Is there an efficient way to use ffmpeg to perform a large quantity of cuts from a single file?

76 Views Asked by At

I'm trying to cut video files into smaller chunks. (each one being one word said in the video, so they're not all of equal size)

I've tried a lot of different approaches to try to be as efficient as possible, but I can't get the runtime to be under 2/3rd of the original video length. That's an issue because I'm trying to process 400+ hours of video.

Is there a more efficient way to do this ? Or am I doomed to run this for weeks ?
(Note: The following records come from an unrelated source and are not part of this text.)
import Literature.MathematicalPhysics.QuantumFieldTheory.Balaban1983to89.B7Eq123GeneralRec
import Literature.MathematicalPhysics.QuantumFieldTheory.Balaban1983to89.B7Eq162General

/-!
# `Balaban1983to89.B7Eq162GeneralRec` — [Balaban1985Averaging] Sect. E, the estimates (162), (163) and Proposition 6's bound (164) AT A GENERAL REGULAR BACKGROUND, FOR THE RECORD's AVERAGING
# STRUCTURE ([Balaban1987RG1] (0.4)) — the record twin of the engine's `B7Eq162General`, from (161)_rec (`B7Eq123GeneralRec.prop4_generalZ`)

statement-level skeleton of published theorems with citation tags; proofs where landed; nothing here is a claim about the Yang–Mills mass gap

CITATION HEADER (lean-in-tree rule).  Cell `pub-ymgap`, seat `pub-ymgap-dag-n05-e` g36 (N05-REC LEAD PEN); item R1 ([3] layer): the record twin of `B7Eq162General` (lit-balaban p06 gen 2).
`--kind proof --supports stmt-QuantumFields-20541` (K0⁷; count-neutral; no definition).  Sources READ: [3] = [Balaban1985Averaging] p. 42 (159)–(163), p. 43 Prop. 6 (164), p. 30 (82), p. 34 (110)
(`paper:balaban1985-cmp98-averaging`); [I] = [Balaban1987RG1] (0.4) p. 253.  REUSED BY NAME: the engine's one-step lemma `B7Eq162General.norm_tHol_treeWord_sub_one_le` (generic in the tree word),
`B7Prop3GeneralAnalyticRec.norm_FcovZ_le_of_tHol` (g35), `B7Eq123GeneralRec` (`prop4_generalZ`, `dbavgCovIterZ_eq_expCfg_logCovIterZ`, `level_dataZ` — g36), `B7Eq92ConcreteRec.val_avgIterZ_mul_eq`
((159) for the record), `B7SectCDGaugeAveragesRec` (`FcovZ`, `wframeZ`, `vcovZ`), engine `B7Prop6Bound` arithmetic, `B7BlockAvgLog.mlog_exp`, `B7Prop1Explicit.exp_sub_one_le_of_le ∕ norm_units_conj_sub_one_le`.

WHAT IS PROVED (sorry-free; `b` plays `ηα₁`; the record's (131) constant `KZ = 2(1+4dL)` replaces print's `2`, so every `2L^jb` of the engine becomes `KZ·L^jb`).  §1 one step at an ARBITRARY
unit-bounded background for the RECORD's frames (82)∕(110) (single-staircase tree contours `Γ_{y,x}`, `x = y + offZ L r`, TOKEN RULE (T3)): `eq162_oneStepZ` (`log \overline{R_{0,y}V₁} = F(y)`,
`|F(y)| ≤ 4u` for `|A| ≤ ε`, `dLε ≤ u ≤ 1∕256`), `norm_wframeZ_sub_one_le` (`≤ 8u`, frame and inverse), `norm_wframeZ_inv_mul_tHol_sub_one_le` (`≤ 11u`); §2 THE TOWER under the data of
`prop4_generalZ` + the smallness `1024·d·KZ·L^kb ≤ 1`: `level_factsZ`, ★`eq162_generalZ` ((162) as printed: the first equality and `|F_j(x)| ≤ 4dKZ·L^{j+1}b`), `norm_twistZ_general`
(`≤ 2dKZ·L^{j+1}b`), `norm_frameZ_general` (`≤ 8dKZ·L^{j+1}b`), `norm_frameZInv_mul_twist_general` (`≤ 11dKZ·L^{j+1}b`), `norm_vcovZ_sub_one_le_prod`, ★`eq163_generalZ` (`|v_j(x) − 1|, |v_j(x)⁻¹ − 1| ≤
e^{16dKZ·L^jb} − 1 ≤ 32dKZ·L^jb`), ★★`eq164_generalZ` — PROPOSITION 6's BOUND (164) FOR THE RECORD: `|Ū^k_b(Ū₀^k)_b⁻¹ − 1| ≤ 68·KZ·(d+1)·L^kb`.
HONEST SCOPE.  Port of the engine's estimates to the record's objects with the record's Prop-4 constant; analyticity clause of Prop. 6 NOT typed here; nothing of [3]∕[6]∕[I] asserted beyond
what is proved; `HThm4Rec` UNDISCHARGED; N05 discharged of record untouched; N07 not claimable; counts unmoved (typed 28∕28 · discharged 8∕28); one finite 𝕋⁴ programme at fixed ε — nothing
continuum ∕ ℝ⁴ ∕ OS ∕ mass gap ∕ Clay.  No `def`, no `instance`, no `notation`, no `sorry`.
-/

set_option autoImplicit false

noncomputable section

open scoped BigOperators
open NormedSpace Finset

namespace Literature.MathematicalPhysics.QuantumFieldTheory.Balaban1983to89.B7Eq162GeneralRec

open B7Prop1Explicit hiding Site
open B7Prop1Explicit renaming Site → SiteZ
open B7Prop2Explicit (pdev c2')
open B7Prop3Flat (expCfg c3)
open B7Eq92Concrete (tHol)
open MatrixLog
open BlockAveragingZd (IdxZ avgIterZ offZ)
open B7SectCDGaugeAveragesRec (FcovZ wframeZ dbavgCovIterZ vcovZ)
open B7SectEFLinearisationRec (logCovIterZ)
open B7Eq92ConcreteRec (val_avgIterZ_mul_eq vcovZ_succ_apply)
open B7Prop2Rec (AvgClosedZ C0Z)
open B7Prop3FlatRecSide (l1_offZ_le_dL)
open B7Prop3GeneralAnalyticRec (norm_FcovZ_le_of_tHol)
open B7Prop4GeneralLevelsRec (cZ gZ KZ gZ_nonneg)
open B7Eq123GeneralRec (prop4_generalZ dbavgCovIterZ_eq_expCfg_logCovIterZ level_dataZ)
open B7Eq162General (norm_tHol_treeWord_sub_one_le)
open B7Prop6Bound (mul_sub_one_norm_le prod_one_add_le_exp_sum geom_tail_le)

variable {d : ℕ}
variable {𝔸 : Type*} [NormedRing 𝔸] [NormedAlgebra ℂ 𝔸] [CompleteSpace 𝔸] [NormOneClass 𝔸]

/-! ## §1 One averaging step at an arbitrary unit-bounded background, record frames -/

section OneStep

variable {L : ℕ} {V : SiteZ d → Fin d → 𝔸ˣ} {A : SiteZ d → Fin d → 𝔸} {ε u : ℝ}

/-- **(162), ONE STEP, AT AN ARBITRARY BACKGROUND, RECORD FRAME** — for `V` unit-bounded, `V₁ = e^{A}` with `|A_b| ≤ ε`, `dLε ≤ u ≤ 1∕256`: the exponent `F(y)` of the record's block frame
`\overline{R_{0,y}V₁} = exp F(y)` ((82)∕(110) on the centred block's tree contours, `FcovZ`∕`wframeZ`) has `|F(y)| ≤ 4u`, and the FIRST EQUALITY of (162) holds: `log \overline{R_{0,y}V₁} = F(y)`.
[cite: Balaban1985Averaging, (162) p.42, (82) p.30, (110) p.34; Balaban1987RG1, (0.4) p.253] -/
theorem eq162_oneStepZ (hL : 1 ≤ L) (hV : ∀ x κ, V x κ ∈ U1 𝔸) (hε : 0 ≤ ε) (hA : ∀ x κ, ‖A x κ‖ ≤ ε)
    (hu : ((d * L : ℕ) : ℝ) * ε ≤ u) (hu0 : 0 ≤ u) (hu1 : u ≤ 1 / 256) (y : SiteZ d) :
    mlog ((wframeZ L V (expCfg A) y : 𝔸ˣ) : 𝔸) = FcovZ L V (expCfg A) y ∧ ‖FcovZ L V (expCfg A) y‖ ≤ 4 * u := by
  have hF : ‖FcovZ L V (expCfg A) y‖ ≤ 4 * u := by
    have h := norm_FcovZ_le_of_tHol hL V (expCfg A) y (τ := 2 * u)
      (fun r => norm_tHol_treeWord_sub_one_le hV hε hA hu hu0 (by linarith) y (l1_offZ_le_dL L r)) (by linarith)
    linarith
  refine ⟨?_, hF⟩
  rw [wframeZ, val_expUnit]
  exact B7BlockAvgLog.mlog_exp (hF.trans_lt (by have := Real.log_two_gt_d9; linarith))

/-- **the record's block frame and its inverse are within `8u` of `1`**. [cite: Balaban1985Averaging, (162)–(163) p.42, (27) p.22] -/
theorem norm_wframeZ_sub_one_le (hL : 1 ≤ L) (hV : ∀ x κ, V x κ ∈ U1 𝔸) (hε : 0 ≤ ε) (hA : ∀ x κ, ‖A x κ‖ ≤ ε)
    (hu : ((d * L : ℕ) : ℝ) * ε ≤ u) (hu0 : 0 ≤ u) (hu1 : u ≤ 1 / 256) (y : SiteZ d) :
    ‖((wframeZ L V (expCfg A) y : 𝔸ˣ) : 𝔸) - 1‖ ≤ 8 * u ∧ ‖(((wframeZ L V (expCfg A) y)⁻¹ : 𝔸ˣ) : 𝔸) - 1‖ ≤ 8 * u := by
  have hF := (eq162_oneStepZ hL hV hε hA hu hu0 hu1 y).2
  have h8 : Real.exp (4 * u) - 1 ≤ 8 * u := by
    have := exp_sub_one_le_of_le (le_refl (4 * u)) (by linarith) (by linarith); linarith
  refine ⟨?_, ?_⟩
  · rw [wframeZ, val_expUnit]
    exact (norm_exp_sub_one_le_of_norm_le hF).1.trans h8
  · rw [wframeZ, val_inv_expUnit, val_expUnit]
    exact (norm_exp_sub_one_le_of_norm_le ((norm_neg _).le.trans hF)).1.trans h8

/-- **the level factor `(\overline{R_{0,y}V₁})⁻¹·(R_{0,y}V₁)(Γ_{y,x})` is within `11u` of `1`** for `x ∈ B(y)` (`|Γ_{y,x}| ≤ dL`). [cite: Balaban1985Averaging, (159)–(162) p.42] -/
theorem norm_wframeZ_inv_mul_tHol_sub_one_le (hL : 1 ≤ L) (hV : ∀ x κ, V x κ ∈ U1 𝔸) (hε : 0 ≤ ε)
    (hA : ∀ x κ, ‖A x κ‖ ≤ ε) (hu : ((d * L : ℕ) : ℝ) * ε ≤ u) (hu0 : 0 ≤ u) (hu1 : u ≤ 1 / 256) (y : SiteZ d)
    {v : SiteZ d} (hv : l1 v ≤ d * L) :
    ‖(((wframeZ L V (expCfg A) y)⁻¹ * tHol V (expCfg A) y (treeWord v) : 𝔸ˣ) : 𝔸) - 1‖ ≤ 11 * u := by
  have h1 := (norm_wframeZ_sub_one_le hL hV hε hA hu hu0 hu1 y).2
  have h2 := norm_tHol_treeWord_sub_one_le hV hε hA hu hu0 (by linarith) y hv
  rw [Units.val_mul]
  refine (mul_sub_one_norm_le _ _).trans ?_
  have ha : 0 ≤ ‖(((wframeZ L V (expCfg A) y)⁻¹ : 𝔸ˣ) : 𝔸) - 1‖ := norm_nonneg _
  have hb : 0 ≤ ‖((tHol V (expCfg A) y (treeWord v) : 𝔸ˣ) : 𝔸) - 1‖ := norm_nonneg _
  nlinarith [mul_le_mul h1 h2 hb (by linarith)]

end OneStep

/-! ## §2 The tower at a general regular background, for the record: (162), (163), (164) from (161)_rec -/

section Tower

variable {L : ℕ} {s : ℕ} {G : Subgroup 𝔸ˣ} {k : ℕ} {U₀ : SiteZ d → Fin d → 𝔸ˣ} {α₀ : ℝ} {B : SiteZ d → Fin d → 𝔸} {b : ℝ}

/-- the per-level smallness for the record: `1024·d·KZ·L^kb ≤ 1` gives `u_j := dKZ·L^{j+1}b ≤ 1∕256` for `j < k` and `16dKZ·L^jb ≤ 1∕64` for `j ≤ k` (print: «for α₁ sufficiently small»).
[cite: Balaban1985Averaging, (162)–(163) p.42] -/
private theorem level_smallZ (hL : 2 ≤ L) (hb : 0 ≤ b) (hsm : 1024 * (d : ℝ) * KZ d L * ((L : ℝ) ^ k * b) ≤ 1) :
    (∀ j < k, (d : ℝ) * KZ d L * ((L : ℝ) ^ (j + 1) * b) ≤ 1 / 256) ∧
      ∀ j ≤ k, 16 * (d : ℝ) * KZ d L * ((L : ℝ) ^ j * b) ≤ 1 / 64 := by
  have hL1 : (1 : ℝ) ≤ L := by exact_mod_cast le_trans (by norm_num) hL
  have hmono : ∀ j ≤ k, (L : ℝ) ^ j * b ≤ (L : ℝ) ^ k * b := fun j hj =>
    mul_le_mul_of_nonneg_right (pow_le_pow_right₀ hL1 hj) hb
  have hd : (0 : ℝ) ≤ d := Nat.cast_nonneg d
  have hK : 0 ≤ KZ d L := by unfold KZ; have := gZ_nonneg d L; positivity
  have hdK : 0 ≤ (d : ℝ) * KZ d L := mul_nonneg hd hK
  refine ⟨fun j hj => ?_, fun j hj => ?_⟩
  · have := mul_le_mul_of_nonneg_left (hmono (j + 1) hj) hdK
    nlinarith
  · have := mul_le_mul_of_nonneg_left (hmono j hj) (by positivity : (0 : ℝ) ≤ 16 * d * KZ d L)
    nlinarith

/-- `dL·(KZ·L^jb) = dKZ·L^{j+1}b` (the `u` of §1 at level `j`, `ε_j = KZ·L^jb` being (161)_rec). [cite: Balaban1985Averaging, (161)–(162) p.42] -/
private theorem dL_mul_epsZ (j : ℕ) : ((d * L : ℕ) : ℝ) * (KZ d L * ((L : ℝ) ^ j * b)) = (d : ℝ) * KZ d L * ((L : ℝ) ^ (j + 1) * b) := by
  push_cast; ring

/-- **THE LEVEL DATA BEHIND (162) FOR THE RECORD** (from `B7Eq123GeneralRec`): under the hypotheses of `prop4_generalZ`, at every level `j ≤ k` the background `Ū₀ʲ` is unit-bounded, `U̿′ʲ = e^{Q_j}`
bondwise and (161)_rec `|Q_j| ≤ KZ·L^jb`. [cite: Balaban1985Averaging, (161) p.42, (127) p.37; Balaban1987RG1, (0.4) p.253] -/
theorem level_factsZ (hLs : L = 2 * s + 1) (hs : 1 ≤ s) (hd : 1 ≤ d) (hG : AvgClosedZ d L G) (hU₀ : ∀ x κ, U₀ x κ ∈ G) (hα : 0 < α₀)
    (hα3 : C0Z d * α₀ ≤ 1 / 3) (hα4 : 4 * α₀ ≤ c2' d L) (h52 : pdev U₀ < α₀ * (((L : ℝ) ^ k)⁻¹) ^ 2)
    (hb : 0 ≤ b) (hB : ∀ x κ, ‖B x κ‖ ≤ b)
    (hsmall : Real.exp (4 * cZ d * α₀) * (1 + 2 * (131072 * ((d : ℝ) + 1) ^ 2) * (KZ d L) ^ 2 * ((L : ℝ) ^ k * b)) ≤ 2)
    (hc₃ : KZ d L * ((L : ℝ) ^ k * b) ≤ c3 d L) :
    ∀ j ≤ k, (∀ x κ, avgIterZ L U₀ j x κ ∈ U1 𝔸) ∧
      dbavgCovIterZ L U₀ (expCfg B) j = expCfg (logCovIterZ L U₀ B j) ∧
      ∀ z κ, ‖logCovIterZ L U₀ B j z κ‖ ≤ KZ d L * ((L : ℝ) ^ j * b) := fun j hj =>
  ⟨(level_dataZ L (by omega) hG k U₀ hU₀ hα hα3 hα4 h52 j hj).1,
    dbavgCovIterZ_eq_expCfg_logCovIterZ L hLs hs hd hG k U₀ hU₀ hα hα3 hα4 h52 B hb hB hsmall hc₃ j hj,
    (prop4_generalZ L hLs hs hd hG k U₀ hU₀ hα hα3 hα4 h52 B hb hB hsmall hc₃ j hj).2.2⟩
Here is the command for my best attempt so far

ffmpeg -hwaccel cuda -hwaccel_output_format cuda -ss start_timestamp -t to_timestamp -i file_name -vf "fps=30,scale_cuda=1280:720" -c:v h264_nvenc -y output_file

Note that the machine running the code has a 4090 This command is then executed via python, which gives it the right timestamps and file paths for each smaller clip in a for loop

I think it's wasting a lot of time calling a new process each time, however I haven't been able to get better results with a split filter; but here's the ffmpeg-python code for that attempt:

Creation of the stream:

inp = (
    ffmpeg
    .input(file_name, hwaccel="cuda", hwaccel_output_format="cuda")
    .filter("fps",fps=30)
    .filter('scale_cuda', '1280','720')
    .filter_multi_output('split')
)

Which then gets called in a for loop

(
    ffmpeg
    .filter(inp, 'trim', start=row[1]['start'], end=row[1]['end'])
    .filter('setpts', 'PTS-STARTPTS')
    .output(output_file,vcodec='h264_nvenc')
    .run()
)
1

There are 1 best solutions below

16
kesh On

Do you know all the trims before running ffmpeg? If so, my best bet is to use a complex filtergraph with a split filter and a bunch of the trim-setpts filter chains in parallel to generate multiple outputs in a single FFmpeg run.

This will eliminate time to spawn a new FFmpeg subprocess each time and to seek video each time. Also, FFmpeg may utilize more threads. That being said, remember that the most likely bottleneck is the storage access. So, that could be the reason for you not meeting your performance goal.

How long does it take to process the file from the beginning to the end while outputting to null? If this doesn't run in < 2/3 duration, no optimization will help. Also, just out of curiosity, have you benchmarked CPU/GPU filtering approaches to see which one is faster by how much?